With the strings removed the neck projection was still very low at 9/32" below the top of the bridge. I removed the nut, it was well glued in, taking a little of the neck wood with it. I'll try to remove that tomorrow and glue it back. Then I removed the saddle, glued in as usual, I used a hair dryer to soften the glue and pried it out by using a toothpick under it as a wedge, it snapped 1/4" from removing it. So close! I'll be replacing the plastic nut & saddle, so it doesn't matter, although I'll have to clean the glue out of the slots.
I used a heat shield and halogen light to loosen the fretboard. Then I noticed the neck was loose in the pocket but it wouldn't come out. I put the guitar in the neck jig and used some pressure to pop it out. A rare neck removal without steam! No removing the 15th fret, swollen wood, or having to wait for it to dry for a day or 2. There was A LOT of glue in the neck pocket! As usual. An interference somewhere has kept the neck from popping off. I used a chisel to clean up the neck and neck block dovetails.
BUT!! I noticed the top isn't connected to the neck block!! And I saw fine cracks in the top extending from the corner of the dovetail to the sound hole. I had to remove all the glue from the top before I could see it better. I assume the drop that cracked the headstock also loosened the neck and the neck block. The old brown glue is very brittle and they used lots of it.

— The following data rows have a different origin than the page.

import Summits.HubbardSuperconductivity.HubbardSuperconductivity.Theorems.AnisotropyChordTransferFibre3FinXDEvalW

/-!
# Route `AnisotropyChord` / H0 rotor rung: FIN per-`L` row-D (KT-2a″) cell facts, `L = 17`, cells 119–119

Kernel facts `xdCellAny0 17 (49/50) la lb aD = true` (in-kernel point tables, zero data; `decide +kernel`) for the combined-cell
grid of `L = 17` (g5 design, 1–2.5 % cells); assembled in `…FinXDSeventeen`.  Prover seat `hubbard-h0-rotor-p3` g7; helper for piece A =
stmt-HubbardSuperconductivity-23918 of rung 19089 (`--supports`, helper class).  WHAT THIS IS NOT: nothing here proves superconductivity in the
Hubbard model (rotor TARGET as worded stays FALSE, g15 verdict); kernel facts for ONE hypothesis of ONE conditional reduction.
-/

set_option linter.dupNamespace false
set_option autoImplicit false

namespace Summit.HubbardSuperconductivity.HubbardSuperconductivity.Theorems.AnisotropyChord.Transfer.Fibre3

namespace FinXD

/-- cell 119 of `L = 17` (`cert`). [folklore] -/
theorem xd17_119 : xdCellAny0 17 (49/50 : ℚ) 3609310646672866 3699543412839688 (2/25 : ℚ) = true := by (rw [← xdCellAnyW0_eq]; decide +kernel)

end FinXD

end Summit.HubbardSuperconductivity.HubbardSuperconductivity.Theorems.AnisotropyChord.Transfer.Fibre3
/-
Origin: expansion seat `prover-pub-hodgecm-mc-carch-1-g3-0`, handover #CA18 2026-08-20T05:25Z md5 2c8acd56e151 (440 l., 32 decls; NEW additive leaf; imports RUN-41 #CA17 Model.ArchKTypeOfSA + K-1 twin Vendored.H21.NumberTheory.GelbartRogawski1991.UnitaryDualPairSeesawCMLinesDeepLevelFixed (glue-2 kit v34, NEW) + installed Vendored…PrincipalCongruenceSubgroupTorsionFree; RUN 42 WITH the K-1 rows, else the run that carries them; drop-alone; cert certs/ax-ArchKTypeOfFin-2c8acd56e151.log: rc 0 / 143 s / 0 warnings / 32/32 trio over private scratch twins of glue-2's 11-file list) (`HOME/mc/pub-hodgecm-mc-carch-1/pkg42/HodgeCM/Model/ArchKTypeOfFin.lean`, md5 2c8acd56e151, 440 lines);
landed by the second packager p2 gen 3 (p2-g3) in gate run 42 as `HodgeCM/Model/ArchKTypeOfFin.lean` (verbatim).
-/
/-
Copyright (c) 2026. Released under Apache 2.0 license as described in the file LICENSE.
Cell pub-hodgecm, MODEL layer (construction prover mc-carch-1, gen 3), BINDER-OWNERS row 12 `C`: the (D-2) input `hfin` of the row-12 term
DISCHARGED — a deep principal level of `U(V)(𝔸_f)` fixes every `φ_N(Φ_∞)` under the S pin's line representations `lineRepD … k`, `k = 0, 1`.
-/
import Summits.HodgeConjecture.HodgeCM.Model.ArchKTypeOfSA_2
import Literature.NumberTheory.GelbartRogawski1991.UnitaryDualPairSeesawCMLinesDeepLevelFixed
import Literature.AlgebraicGeometry.ShimuraVarieties.PrincipalCongruenceSubgroupTorsionFree

/-!
# (D-2) at the pin: the deep level `deepLevel V M` and `hfin` for lines 0, 1

The row-12 term (#CA12–#CA17) asks, per line `k` and level `N` of the test functions,
`hfinₖ : ∀ kf ∈ Γ₀.K, ∀ Φ_∞, lineRepD V c.D … η k (regimeEquiv hV (1, kf), 1) (φ_N(Φ_∞)) = φ_N(Φ_∞)` — the finite `K`-type fixes the
whole family `Φ_∞ ⊗ 𝟙_{x₀+N𝒪̂}`.  mc-discharge-2 proved this IN THE TREE for the CM line representations on deep principal congruence levels
of `U(diag dV)(𝔸_{L,f})` (`UnitaryDualPairSeesawCMLinesDeepLevelFixed`, [GelbartRogawski1991 §3.1, Weil1964 n° 41]); this file transports
it to the S pin (`V.Hm` framed by the rational CM frame `frameG V`, period-1's `lineRepD`), and supplies the LEVEL as a `Level V`:

* § 1 (generic frame `ᵗḡ H g = diag d`) `finFrameCongr : U(H)(𝔸_f) →* U(diag d)(𝔸_f)`, `k_f ↦ (g_𝔸⁻¹ (1, k_f) g_𝔸)_f`, with
  `archPart (cmKTypeHom g (1, k_f)) = 1` and `cmKTypeHom g (1, k_f) = (1, finFrameCongr k_f)` (twin of #CA2 `finPart_cmKTypeHom_archToAdelic`),
  continuous;
* § 2 **`deepFinLevel V M := K_f(3) ⊓ finFrameCongr⁻¹ K_{U(diag frameD V),f}(M)`** and **`deepLevel V M hM : Level V`** — compact open, its
  arithmetic group `U(L⁺) ∩ K` torsion-free because `≤ Γ(3)` (vendored `torsionFree_of_le_principalCongruenceSubgroup`, [Minkowski]);
* § 3 at the pin: `cmFrameEquiv (frameG V) (regimeEquiv hV (1,k_f)) = (1, finFrameCongr k_f)`, hence
  `lineRepD … 0/1 (regimeEquiv hV (1, k_f), 1) = cmLineRepFin₀/₁ … ((1, finFrameCongr k_f), 1)`, and
  **`exists_hfin_zero` / `exists_hfin_one`**: `∃ n₀ ≠ 0, ∀ M ≠ 0, n₀ ∣ M → ∀ kf ∈ (deepLevel V M).K, ∀ Φ_∞, lineRepD … k (…) (φ_N(Φ_∞)) = φ_N(Φ_∞)`
  (line 0 under the plane sign `h₁W` at `ι₁` for Weil's majorants — vendored `…CMLinesMajorants` `_of_signs`; line 1 unconditionally);
* § 4 the (D-2) families of #CA17 § 5: `finLevelFamily` (`Γ₀ V c N`), `hfin_zero_family`, `hfin_one_family`.

Nothing is cited here and nothing is minted: kernel lemmas over installed modules + the K-1 twin of the tree's deep-level theorem; 0 records,
0 `def … : Prop`.
-/

set_option autoImplicit false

I started fixing it by prying the loose top up with toothpicks, and rolling fish glue into the crack open and side cracks with a toothpick, then clamping it. Then I made, glued with fish glue, and clamped a 1/16" maple patch between the cross brace and the sound hole. Tomorrow I'll make a glue in a 1/8" plywood patch behind the brace to reinforce the area in front of the neck block.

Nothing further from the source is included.